Collected data entries

/-
Origin: expansion seat `planner-pub-hodgecm-pv14-0`, handover 2026-08-18T04:00:28Z (`HOME/pub-hodgecm-pv14/lean/Pv14/PerL34/P36Bridge.lean`, md5 3dd2cbb0, 136 lines);
landed by the gen-5 packager in gate run 21 as `HodgeCM/PerL34/P36_bridge.lean` (import ^import Pv[0-9]+copy\.(?:PerL34\.)?→import HodgeCM.PerL34. ×1; import ^import Pv14\.PerL34\.P36AbsConv\b→import HodgeCM.PerL34.P36_absConv ×1).
-/
/-
Origin: HOME/pub-hodgecm-pv14/lean/Pv14/PerL34/P36Bridge.lean — session planner-pub-hodgecm-pv14-0 (unit pub-hodgecm-pv14,
DAG-NODE PROVER #14).  Intended final place: `HodgeCM/PerL34/P36_bridge.lean`, AFTER (in build order)
`HodgeCM/PerL34/P36_unfolding.lean` (pv14, landed run 19), `HodgeCM/PerL34/P36_absConv.lean` (pv14, handed over
03:55Z) and pv09's `HodgeCM/PerL34/P36UnfoldStep1.lean` (handed over by pv09; here imported from a byte-identical
local copy `Pv09copy.P36UnfoldStep1` of pv09's file md5 56717558 with only its import line rewritten to the landed
`HodgeCM.PerL34.RallisUnfold` — PACKAGER: rewrite `import Pv09copy.P36UnfoldStep1` to pv09's landed module name and
`import Pv14.PerL34.P36AbsConv` to `HodgeCM.PerL34.P36_absConv`; do NOT land the `Pv09copy/` file).
DAG node **N23b** (Prop 3.6 Step 1, tex ll. 413–421) END TO END: the typed INPUT `Step1Data.UnfoldingIdentity` of
`P36_unfolding.lean` is DERIVED from pv09's scalar unfolding identity + pv09's Bochner upgrade + pv14's absolute
convergence, leaving only DEFINITIONAL evaluation formulas (the definitions of `𝒯_Φ`, `ϑ_{T,χ}`, `θ_{ω(h)Φ}`, `E^χ_f`)
and node N18's continuity as named hypotheses.  KERNEL glue; nothing asserted.
-/
import Summits.HodgeConjecture.HodgeCM.PerL34.P36_unfolding
import Summits.HodgeConjecture.HodgeCM.PerL34.P36_absConv
import Summits.HodgeConjecture.HodgeCM.PerL34.P36UnfoldStep1

set_option autoImplicit false

/-!
# N23b end to end: `UnfoldingIdentity` from the fundamental-domain model

Dictionary (pv09's model ↔ pv14's `Step1Data`): `U = U(W)(𝔸)` with left Haar measure `D.dh = μ`, `Γ = U(W)(L₀)`
with fundamental domain `𝓕 = [U(W)]`, `T = T(𝔸)`, `jT : T →* U`, `𝓕T = [T]` (finite `ν`-measure), `K = [G_U]`
(compact), `ι : C(K,ℂ) →L[ℂ] H` (`H = L²([G_U])`), `θ Φ' g y = θ_{Φ'}(g,y)` the theta kernel, `χc χ : T → ℂ` the
character `χ` as a function, `Efun χ f = E^χ_f` as a function on `U(W)(𝔸)`.

HYPOTHESES of `unfoldingIdentity_of` and their status:
* DEFINITIONAL evaluation formulas — `hTι`/`hTev`: `𝒯_Φ(E^χ_f) = ι(g ↦ ∫_{[U(W)]} θ_Φ(g,y) E^χ_f(y) dy)` (tex l. 380,
  the definition of `𝒯_Φ`; that this IS a bounded operator into `L²` is node N21, pv05 `KernelOperator`);
  `hϑι`/`hϑev`: `ϑ_{T,χ}(Φ') = ι(g ↦ ∫_{[T]} θ_{Φ'}(g,t) χ(t) dt)` (tex l. 346); `hθω`: `θ_{ω(h)Φ}(g,y) = θ_Φ(g,yh)`
  (tex l. 418); `hE`: `E^χ_f = Σ_{γ} Ψ(γ·)` (tex ll. 407–409, pv09/pv15 `Xi_unfold`/`tsum_regroup`);
  `hθΓ`: `θ_Φ(g,·)` is left `U(W)(L₀)`-invariant (automorphy of the theta kernel, N10);
* ANALYTIC, all discharged elsewhere in the package or here — `hF`: Bochner integrability of
  `h ↦ f(h) • ϑ_{T,χ}(ω(h)Φ)` in `C([G_U])` (= N18 continuity, pv11 `ThetaPeriodCont`, + `f ∈ C_c`; see
  `integrable_test_smul` below); absolute convergence `hint` is PROVED here from boundedness/measurability via
  pv14 `P36AbsConv.integrable_unfold_integrand`;
* pv09 `P36Unfold.unfolding_identity` (scalar unfolding at each `g`) and `P36Unfold.bochner_upgrade_clm`.
CONCLUSION: `D.UnfoldingIdentity`, hence (with `OmegaPreservesKappa`) `D.N23b_statement` by pv14 `Step1Data.N23b_of`.
-/

open MeasureTheory

namespace HodgeCM
namespace PerL34
namespace P36Bridge

variable {U : Type*} [Group U] [MeasurableSpace U] [MeasurableMul₂ U] [MeasurableInv U]
variable {T : Type*} [Group T] [MeasurableSpace T] [MeasurableMul₂ T]
variable {Hw H SK Ch K : Type*} [NormedAddCommGroup Hw] [InnerProductSpace ℂ Hw]
  [NormedAddCommGroup H] [InnerProductSpace ℂ H] [CompleteSpace H] [TopologicalSpace K] [CompactSpace K]

omit [MeasurableMul₂ T] in
/-- **N23b end to end — the unfolding identity `(U)` of `P36_unfolding.lean` DERIVED.** -/
theorem unfoldingIdentity_of (D : P36Unfolding.Step1Data U Hw H SK Ch)
    [D.dh.IsMulLeftInvariant] [SFinite D.dh]
    (ν : Measure T) [SFinite ν] (jT : T →* U) (hjT : Measurable jT)
    (Γ : Subgroup U) [Countable Γ] {𝓕 : Set U} (h𝓕 : IsFundamentalDomain Γ 𝓕 D.dh)
    (𝓕T : Set T) (h𝓕T : ν 𝓕T < ⊤)
    (ι : C(K, ℂ) →L[ℂ] H) (θ : SK → K → U → ℂ) (χc : Ch → T → ℂ)
    (ϑc : Ch → SK → C(K, ℂ)) (TE : Ch → (U → ℂ) → C(K, ℂ)) (Efun : Ch → (U → ℂ) → (U → ℂ))
    -- DEFINITIONAL evaluation formulas
    (hTι : ∀ χ, ∀ f ∈ D.Test, D.TΦ (D.E χ f) = ι (TE χ f))
    (hTev : ∀ χ, ∀ f ∈ D.Test, ∀ g, TE χ f g = ∫ y in 𝓕, θ D.Φ g y * Efun χ f y ∂D.dh)
    (hϑι : ∀ χ Φ', D.ϑ χ Φ' = ι (ϑc χ Φ'))
    (hϑev : ∀ χ Φ' g, ϑc χ Φ' g = ∫ t in 𝓕T, θ Φ' g (jT t) * χc χ t ∂ν)
    (hθω : ∀ h g y, θ (D.omg h D.Φ) g y = θ D.Φ g (y * h))
    (hE : ∀ χ, ∀ f ∈ D.Test, ∀ y,
      HasSum (fun γ : Γ => P36Unfold.Psi ν jT 𝓕T f (χc χ) ((γ : U) * y)) (Efun χ f y))
    (hθΓ : ∀ g (γ : Γ) z, θ D.Φ g ((γ : U) * z) = θ D.Φ g z)
    -- ANALYTIC hypotheses
    (hθm : ∀ g, Measurable (θ D.Φ g)) (hθb : ∀ g, ∃ C : ℝ, ∀ z, ‖θ D.Φ g z‖ ≤ C)
    (hχm : ∀ χ, Measurable (χc χ)) (hχb : ∀ χ t, ‖χc χ t‖ ≤ 1)
    (hTest : ∀ f ∈ D.Test, Measurable f ∧ Integrable f D.dh)
    (hF : ∀ χ, ∀ f ∈ D.Test, Integrable (fun h => f h • ϑc χ (D.omg h D.Φ)) D.dh) :
    D.UnfoldingIdentity := by
  intro χ f hf
  -- the C(K,ℂ)-valued integrand and its pointwise evaluation
  set F : U → C(K, ℂ) := fun h => f h • ϑc χ (D.omg h D.Φ) with hFdef
  have hG : ∀ g : K, TE χ f g = ∫ h, F h g ∂D.dh := by
    intro g
    obtain ⟨C, hC⟩ := hθb g
    have hint := P36AbsConv.integrable_unfold_integrand D.dh ν jT hjT h𝓕T (hθm g) (hTest f hf).1 (hχm χ)
      (hTest f hf).2 hC (hχb χ)
    rw [hTev χ f hf g,
      P36Unfold.unfolding_identity D.dh ν jT hjT Γ h𝓕 𝓕T (θ D.Φ g) f (χc χ) (Efun χ f) (hθΓ g) (hE χ f hf) hint]
    refine integral_congr_ae (ae_of_all _ fun h => ?_)
    show f h * P36Unfold.thetaPeriod ν jT 𝓕T (θ D.Φ g) (χc χ) h = (f h • ϑc χ (D.omg h D.Φ)) g
    rw [ContinuousMap.smul_apply, smul_eq_mul, hϑev]
    unfold P36Unfold.thetaPeriod
    congr 1
    refine integral_congr_ae (ae_of_all _ fun t => ?_)
    show θ D.Φ g (jT t * h) * χc χ t = θ (D.omg h D.Φ) g (jT t) * χc χ t
    rw [hθω]
  -- Bochner upgrade (pv09) and transport along `ι`
  have hup : ι (TE χ f) = ∫ h, ι (F h) ∂D.dh := P36Unfold.bochner_upgrade_clm D.dh ι F (hF χ f hf) _ hG
  rw [hTι χ f hf, hup]
  refine integral_congr_ae (ae_of_all _ fun h => ?_)
  show ι (f h • ϑc χ (D.omg h D.Φ)) = f h • D.ϑ χ (D.omg h D.Φ)
  rw [map_smul, hϑι]

omit [MeasurableMul₂ T] in
/-- **N23b end to end**: the node's statement from the fundamental-domain model (all hypotheses as in
`unfoldingIdentity_of`) and the DEFINITIONAL `OmegaPreservesKappa` (`ω(h)Φ ∈ 𝒮^κ`, tex l. 418). -/
theorem N23b_of_model (D : P36Unfolding.Step1Data U Hw H SK Ch)
    [D.dh.IsMulLeftInvariant] [SFinite D.dh]
    (ν : Measure T) [SFinite ν] (jT : T →* U) (hjT : Measurable jT)
    (Γ : Subgroup U) [Countable Γ] {𝓕 : Set U} (h𝓕 : IsFundamentalDomain Γ 𝓕 D.dh)
    (𝓕T : Set T) (h𝓕T : ν 𝓕T < ⊤)
    (ι : C(K, ℂ) →L[ℂ] H) (θ : SK → K → U → ℂ) (χc : Ch → T → ℂ)
    (ϑc : Ch → SK → C(K, ℂ)) (TE : Ch → (U → ℂ) → C(K, ℂ)) (Efun : Ch → (U → ℂ) → (U → ℂ))
    (hTι : ∀ χ, ∀ f ∈ D.Test, D.TΦ (D.E χ f) = ι (TE χ f))
    (hTev : ∀ χ, ∀ f ∈ D.Test, ∀ g, TE χ f g = ∫ y in 𝓕, θ D.Φ g y * Efun χ f y ∂D.dh)
    (hϑι : ∀ χ Φ', D.ϑ χ Φ' = ι (ϑc χ Φ'))
    (hϑev : ∀ χ Φ' g, ϑc χ Φ' g = ∫ t in 𝓕T, θ Φ' g (jT t) * χc χ t ∂ν)
    (hθω : ∀ h g y, θ (D.omg h D.Φ) g y = θ D.Φ g (y * h))
    (hE : ∀ χ, ∀ f ∈ D.Test, ∀ y,
      HasSum (fun γ : Γ => P36Unfold.Psi ν jT 𝓕T f (χc χ) ((γ : U) * y)) (Efun χ f y))
    (hθΓ : ∀ g (γ : Γ) z, θ D.Φ g ((γ : U) * z) = θ D.Φ g z)
    (hθm : ∀ g, Measurable (θ D.Φ g)) (hθb : ∀ g, ∃ C : ℝ, ∀ z, ‖θ D.Φ g z‖ ≤ C)
    (hχm : ∀ χ, Measurable (χc χ)) (hχb : ∀ χ t, ‖χc χ t‖ ≤ 1)
    (hTest : ∀ f ∈ D.Test, Measurable f ∧ Integrable f D.dh)
    (hF : ∀ χ, ∀ f ∈ D.Test, Integrable (fun h => f h • ϑc χ (D.omg h D.Φ)) D.dh)
    (hκ : D.OmegaPreservesKappa) : D.N23b_statement :=
  D.N23b_of (unfoldingIdentity_of D ν jT hjT Γ h𝓕 𝓕T h𝓕T ι θ χc ϑc TE Efun hTι hTev hϑι hϑev hθω hE hθΓ hθm
    hθb hχm hχb hTest hF) hκ

omit [Group U] [MeasurableMul₂ U] [MeasurableInv U] in
/-- The analytic hypothesis `hF` from node N18 (continuity of `h ↦ ϑ_{T,χ}(ω(h)Φ)` into `C([G_U])`, pv11) and
`f ∈ C_c(U(W)(𝔸))` (same one-liner as pv14 `P36Unfolding.integrable_of_continuous_compactSupport`, for the
Banach space `C([G_U])`). -/
theorem integrable_test_smul [TopologicalSpace U] [OpensMeasurableSpace U] (μ : Measure U)
    [IsFiniteMeasureOnCompacts μ] {f : U → ℂ} (hf : Continuous f) (hfc : HasCompactSupport f)
    {Θ : U → C(K, ℂ)} (hΘ : Continuous Θ) : Integrable (fun h => f h • Θ h) μ :=
  (hf.smul hΘ).integrable_of_hasCompactSupport hfc.smul_right

end P36Bridge
end PerL34
end HodgeCM
/-!
# GV Prop. (2.5)/p. 25 at a good ORDINARY prime DERIVED for EVERY datum: uniqueness of Greenberg's
# reduction line (an inertia-MOVED divisible line is contained in every datum with inertia-trivial
# quotient), and A135 `datumSelmer_divisible_of_finite_torsionBy` at good ordinary `p` from
# Greenberg's Prop. 4.15 (ii), GV Cor. (2.3) (T-GV23L) and `L_𝔭 ⊆ im κ_𝔭` (A111)

HONEST FRAMING (BSD rank-`≤ 1` residual cell `b2b-bsdres`, home
`run/shared/lean/b2b/bsd-rank1-residual/`, unit `b2b-bsdres-eisenstein-p2`, class X2; research route,
no claim beyond stated classes; nothing booked here; labels unchanged): the cell deletes the
COMBINATION-SHAPED residual classes of the rank-`≤ 1` BSD formula from PUBLISHED theorems only and
TYPES the construction-shaped ones; this is not "finishing BSD". THEOREMS ONLY (no definition, no
named fact, nothing asserted).

## What (gen 31, programme P2 step 4)

Companion of `X2/DatumSelmerDivisibleDerived` (A135 at every odd MULTIPLICATIVE prime) and
`X2/NonPrimitiveSelmerDivisibleGoodOrdinaryDerived` (A116, classical groups at a good ordinary prime).
Here: A135's conclusion at an odd prime of GOOD ORDINARY reduction, for EVERY Greenberg data `L`
above `p` whose `C` is a divisible line (`#(C ∩ E[p^∞][p]) = p`) with inertia-trivial quotient — so
that, together with the multiplicative file, the record is derived at every prime at which the cell
can instantiate it (good ordinary or multiplicative; GV p. 14 "good ordinary or multiplicative
reduction at `p`").

* §1 **Uniqueness of an inertia-moved line** (`plus_le_of_inertia_moved`,
  `plus_eq_of_inertia_moved`; pure Galois-module algebra on `A = E[p^∞]`): if `C₀` is a `D_v`-stable
  divisible line (`#(C₀ ∩ A[p]) = p`) on which SOME inertia element acts non-trivially, then every
  local datum `C'` with inertia-trivial quotient CONTAINS `C₀` — the subgroup `(x − 1)C₀ ⊆ C' ∩ C₀`
  is divisible and nonzero, hence all of `C₀` (gen 27's `eq_of_le_of_divisible_of_card_eq`) — and
  equals it when `#(C' ∩ A[p]) = p`. (Gen 27's `tateDatum_plus_le_of_inertia` is the Tate-line case
  via an inertia element with `χ_p = 2`; this version needs only ONE moved point.)
* §2 `data_eq_reductionData_of_inertia`: at a good ordinary `p ≥ 3` every such datum IS Greenberg's
  reduction datum `C = ker(E[p^∞] → Ẽ)` (inertia moves `C[p] ≅ μ_p`: gen 21's `reductionData_hgen`;
  `C` divisible with `#C[p] = p`: `Additive.reductionDatum_divisible`,
  `natCard_reductionData_plus_inf_torsionBy`). GV p. 26: "since we are assuming that `p` is odd, the
  subgroup `C[p]` of `A[p]` is determined by the action of `I_p`".
* §3 **`datumSelmer_divisible_of_finite_torsionBy_goodOrd`** — A135's conclusion with A135's
  binders at a good ordinary `p` (no "good outside `Σ₀ ∪ {p}`" needed), from `h415` (Prop. 4.15
  (ii): `Sel` divisible at `μ = 0`, `SelmerDivisibleOfNoFiniteSubmodule`), `h23` (T-GV23L: `S^{Σ₀}_A/S_A`
  divisible) and `hGV` (A111: `Sel = S_A`, GV p. 26, tree `Additive.selmerInfty_eq_datumSelmerInfty`).

Registry consequence (for lit / referee, not asserted by Lean): with `DatumSelmerDivisibleDerived`,
A135 is DERIVED at good ordinary `p` ⇐ {Prop. 4.15 (ii), T-GV23L, A111} and at multiplicative `p`
⇐ {Prop. 4.15 (ii), T-GV23L, A137′ (split), A40 (split) / A41 (non-split)}.

References: R. Greenberg, V. Vatsal, Invent. Math. 142 (2000) = arXiv:math/9906215, §2 Cor. (2.3)
pp. 20–21, Prop. (2.5) p. 23, pp. 25–26; R. Greenberg, LNM 1716 (1999), Prop. 4.15 (ii), §2
pp. 70–75; J.-P. Serre, Invent. Math. 15 (1972) §1.11 Prop. 11 (inertia on the kernel of
reduction).
-/

noncomputable section
/-! ## 2. Hölder in time in the shape `K(1+T)` -/

/-- **Hölder in time, printed shape**: if `f, g ≥ 0` are continuous on `[0, T]` with
`∫₀ᵀ f ≤ K₁(1+T)`, `∫₀ᵀ g ≤ K₂(1+T)` and `a + b = 1`, `a, b > 0`, then
`∫₀ᵀ f^a g^b ≤ K₁^a K₂^b (1+T)`. [folklore] -/
theorem time_holder {f g : ℝ → ℝ} {T a b K₁ K₂ : ℝ} (hT : 0 < T) (ha : 0 < a) (hb : 0 < b)
    (hab : a + b = 1) (hfc : ContinuousOn f (Icc 0 T)) (hgc : ContinuousOn g (Icc 0 T))
    (hf0 : ∀ t ∈ Icc 0 T, 0 ≤ f t) (hg0 : ∀ t ∈ Icc 0 T, 0 ≤ g t) (hK₁ : 0 ≤ K₁) (hK₂ : 0 ≤ K₂)
    (hf : ∫ t in (0 : ℝ)..T, f t ≤ K₁ * (1 + T)) (hg : ∫ t in (0 : ℝ)..T, g t ≤ K₂ * (1 + T)) :
    ∫ t in (0 : ℝ)..T, f t ^ a * g t ^ b ≤ K₁ ^ a * K₂ ^ b * (1 + T) := by
  have hH := HsTimeAverages.integral_rpow_mul_rpow_le hT ha hb hab hfc hgc hf0 hg0
  have hfi0 : 0 ≤ ∫ t in (0 : ℝ)..T, f t := intervalIntegral.integral_nonneg hT.le hf0
  have hgi0 : 0 ≤ ∫ t in (0 : ℝ)..T, g t := intervalIntegral.integral_nonneg hT.le hg0
  have h1T : 0 ≤ 1 + T := by linarith
  refine hH.trans ?_
  calc (∫ t in (0 : ℝ)..T, f t) ^ a * (∫ t in (0 : ℝ)..T, g t) ^ b
      ≤ (K₁ * (1 + T)) ^ a * (K₂ * (1 + T)) ^ b :=
        mul_le_mul (Real.rpow_le_rpow hfi0 hf ha.le) (Real.rpow_le_rpow hgi0 hg hb.le)
          (Real.rpow_nonneg hgi0 _) (Real.rpow_nonneg (mul_nonneg hK₁ h1T) _)
    _ = K₁ ^ a * K₂ ^ b * ((1 + T) ^ a * (1 + T) ^ b) := by
        rw [Real.mul_rpow hK₁ h1T, Real.mul_rpow hK₂ h1T]; ring
    _ = K₁ ^ a * K₂ ^ b * (1 + T) := by
        rw [← Real.rpow_add' h1T (by rw [hab]; exact one_ne_zero), hab, Real.rpow_one]

/-! ## 3. The square `(n, 3)`: `∫₀ᵀ ‖∇ⁿu‖₆^{2/(2n+1)} dt` -/

/-- **Square `(n, 3)` of Gibbon's chessboard on `T³`, every `n ≥ 0`** (`α_{n,3} = 2/(2n+1)`,
`‖∇ⁿu‖₆^{α_{n,3}} = (∫|∇ⁿu|⁶)^{1/(6n+3)}`): for `ν > 0`, `M ≥ 0` there is `K ≥ 0` with
`∫₀ᵀ (∫ (∑_w ‖∂^w u(t)‖²)³ dx)^{1/(6n+3)} dt ≤ K(1+T)` along every classical zero-mean solution of
unforced Navier–Stokes on `[0, T] × T³` with `‖u(0)‖₂² ≤ M` (Sobolev `∫|∇ⁿv|⁶ ≤ C E_{n+1}³` at every
order and FGT at `s = n + 1`). [cite: Gibbon2019Chessboard, Thm 1 / Table 1 (square (n, 3)); Appendix A]
[cite: FoiasGuillopeTemam1981, Thm 3.1] (classical solutions, every order; ours) -/
theorem chessboard_three (n : ℕ) {ν M : ℝ} (hν : 0 < ν) (hM : 0 ≤ M) :
    ∃ K : ℝ, 0 ≤ K ∧ ∀ {T : ℝ}, 0 < T →
      ∀ {u : ℝ → UnitAddTorus (Fin 3) → EuclideanSpace ℝ (Fin 3)} {p : ℝ → UnitAddTorus (Fin 3) → ℝ},
      IsClassicalNSSolutionOn (Icc 0 T) ν 0 u p → (∀ t ∈ Icc 0 T, HasZeroMean (u t)) →
        ∫ x, ‖u 0 x‖ ^ 2 ≤ M →
          ∫ t in (0 : ℝ)..T, (∫ x, (∑ w : Fin n → Fin 3, ‖wordDeriv (List.ofFn w) (u t) x‖ ^ 2) ^ 3) ^
              (6 * (n : ℝ) + 3)⁻¹ ≤ K * (1 + T) := by
  obtain ⟨C, hC0, hC⟩ := HsWordEnergy.exists_integral_cube_sum_norm_sq_wordDeriv_le (d := Fin 3) (by simp) n
  obtain ⟨K, hK0, hK⟩ := HsTimeAverages.timeAverage_le (s := (n : ℝ) + 1)
    (by have : (0 : ℝ) ≤ n := Nat.cast_nonneg n; linarith) hν hM
  have hn0 : (0 : ℝ) ≤ n := Nat.cast_nonneg n
  have he0 : 0 < (6 * (n : ℝ) + 3)⁻¹ := by positivity
  set e : ℝ := (6 * (n : ℝ) + 3)⁻¹ with he
  refine ⟨C ^ e * K, mul_nonneg (Real.rpow_nonneg hC0 _) hK0, fun {T} hT u p h hmean hu0 => ?_⟩
  set G : ℝ → UnitAddTorus (Fin 3) → ℝ :=
    fun t x => ∑ w : Fin n → Fin 3, ‖wordDeriv (List.ofFn w) (u t) x‖ ^ 2 with hG
  set E : ℝ → ℝ := fun t => torusHsEnergy ((n : ℝ) + 1) (u t) with hE
  have hE0 : ∀ t ∈ Icc 0 T, 0 ≤ E t := fun t ht =>
    torusHsEnergy_nonneg (by linarith) (h.smooth_velocity.isSmooth_slice ht)
  have hG3 : ∀ t, 0 ≤ ∫ x, G t x ^ 3 := fun t =>
    integral_nonneg fun x => pow_nonneg (Finset.sum_nonneg fun w _ => sq_nonneg _) 3
  -- pointwise in time: `(∫ G³)^e ≤ C^e E_{n+1}^{1/(2n+1)}`
  have hpt : ∀ t ∈ Icc 0 T, (∫ x, G t x ^ 3) ^ e ≤ C ^ e * E t ^ (2 * ((n : ℝ) + 1) - 1)⁻¹ := by
    intro t ht
    have hut : IsSmooth (u t) := h.smooth_velocity.isSmooth_slice ht
    have h1 : ∫ x, G t x ^ 3 ≤ C * E t ^ 3 := hC (u t) hut (hmean t ht)
    have h2 : (∫ x, G t x ^ 3) ^ e ≤ (C * E t ^ 3) ^ e := Real.rpow_le_rpow (hG3 t) h1 he0.le
    have h3 : (C * E t ^ 3) ^ e = C ^ e * E t ^ (2 * ((n : ℝ) + 1) - 1)⁻¹ := by
      have hne1 : (6 * (n : ℝ) + 3) ≠ 0 := by positivity
      have hne2 : (2 * ((n : ℝ) + 1) - 1) ≠ 0 := by
        have : (0 : ℝ) < 2 * ((n : ℝ) + 1) - 1 := by linarith
        exact this.ne'
      rw [Real.mul_rpow hC0 (pow_nonneg (hE0 t ht) 3), show (E t ^ 3 : ℝ) = E t ^ (3 : ℝ) by norm_cast,
        ← Real.rpow_mul (hE0 t ht)]
      congr 1; congr 1
      rw [he]; field_simp; ring
    exact h2.trans_eq h3
  -- continuity
  have hIc : ContinuousOn (fun t => (∫ x, G t x ^ 3) ^ e) (Icc 0 T) := by
    have h3c := continuousOn_integral_wordSq_rpow hT h n (by norm_num : (0 : ℝ) ≤ 3)
    have e3 : ∀ t, ∫ x, G t x ^ 3 = ∫ x, (∑ w : Fin n → Fin 3, ‖wordDeriv (List.ofFn w) (u t) x‖ ^ 2) ^ (3 : ℝ) :=
      fun t => integral_congr_ae (ae_of_all _ fun x => by rw [hG]; norm_cast)
    simp_rw [e3]
    exact h3c.rpow_const fun t _ => Or.inr he0.le
  have hEc : ContinuousOn (fun t => C ^ e * E t ^ (2 * ((n : ℝ) + 1) - 1)⁻¹) (Icc 0 T) :=
    continuousOn_const.mul ((HsTimeAverages.continuousOn_hsEnergy (by linarith) hT h).rpow_const
      fun t _ => Or.inr (inv_nonneg.2 (by linarith)))
  have hmono : ∫ t in (0 : ℝ)..T, (∫ x, G t x ^ 3) ^ e ≤
      ∫ t in (0 : ℝ)..T, C ^ e * E t ^ (2 * ((n : ℝ) + 1) - 1)⁻¹ :=
    intervalIntegral.integral_mono_on hT.le (hIc.mono (by rw [uIcc_of_le hT.le])).intervalIntegrable
      (hEc.mono (by rw [uIcc_of_le hT.le])).intervalIntegrable fun t ht => hpt t ht
  rw [intervalIntegral.integral_const_mul] at hmono
  have hA := hK hT h hmean hu0
  calc ∫ t in (0 : ℝ)..T, (∫ x, G t x ^ 3) ^ e ≤ C ^ e * ∫ t in (0 : ℝ)..T, E t ^ (2 * ((n : ℝ) + 1) - 1)⁻¹ :=
        hmono
    _ ≤ C ^ e * (K * (1 + T)) := mul_le_mul_of_nonneg_left hA (Real.rpow_nonneg hC0 _)
    _ = C ^ e * K * (1 + T) := by ring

*WORK TO BE COMPLETED:*
Copy the entries above exactly, but only from the line holding "with fundamental domain" through the line holding "namespace P36Bridge", both included.

*TASK ANSWER:*
with fundamental domain `𝓕 = [U(W)]`, `T = T(𝔸)`, `jT : T →* U`, `𝓕T = [T]` (finite `ν`-measure), `K = [G_U]`
(compact), `ι : C(K,ℂ) →L[ℂ] H` (`H = L²([G_U])`), `θ Φ' g y = θ_{Φ'}(g,y)` the theta kernel, `χc χ : T → ℂ` the
character `χ` as a function, `Efun χ f = E^χ_f` as a function on `U(W)(𝔸)`.

HYPOTHESES of `unfoldingIdentity_of` and their status:
* DEFINITIONAL evaluation formulas — `hTι`/`hTev`: `𝒯_Φ(E^χ_f) = ι(g ↦ ∫_{[U(W)]} θ_Φ(g,y) E^χ_f(y) dy)` (tex l. 380,
  the definition of `𝒯_Φ`; that this IS a bounded operator into `L²` is node N21, pv05 `KernelOperator`);
  `hϑι`/`hϑev`: `ϑ_{T,χ}(Φ') = ι(g ↦ ∫_{[T]} θ_{Φ'}(g,t) χ(t) dt)` (tex l. 346); `hθω`: `θ_{ω(h)Φ}(g,y) = θ_Φ(g,yh)`
  (tex l. 418); `hE`: `E^χ_f = Σ_{γ} Ψ(γ·)` (tex ll. 407–409, pv09/pv15 `Xi_unfold`/`tsum_regroup`);
  `hθΓ`: `θ_Φ(g,·)` is left `U(W)(L₀)`-invariant (automorphy of the theta kernel, N10);
* ANALYTIC, all discharged elsewhere in the package or here — `hF`: Bochner integrability of
  `h ↦ f(h) • ϑ_{T,χ}(ω(h)Φ)` in `C([G_U])` (= N18 continuity, pv11 `ThetaPeriodCont`, + `f ∈ C_c`; see
  `integrable_test_smul` below); absolute convergence `hint` is PROVED here from boundedness/measurability via
  pv14 `P36AbsConv.integrable_unfold_integrand`;
* pv09 `P36Unfold.unfolding_identity` (scalar unfolding at each `g`) and `P36Unfold.bochner_upgrade_clm`.
CONCLUSION: `D.UnfoldingIdentity`, hence (with `OmegaPreservesKappa`) `D.N23b_statement` by pv14 `Step1Data.N23b_of`.
-/

open MeasureTheory

namespace HodgeCM
namespace PerL34
namespace P36Bridge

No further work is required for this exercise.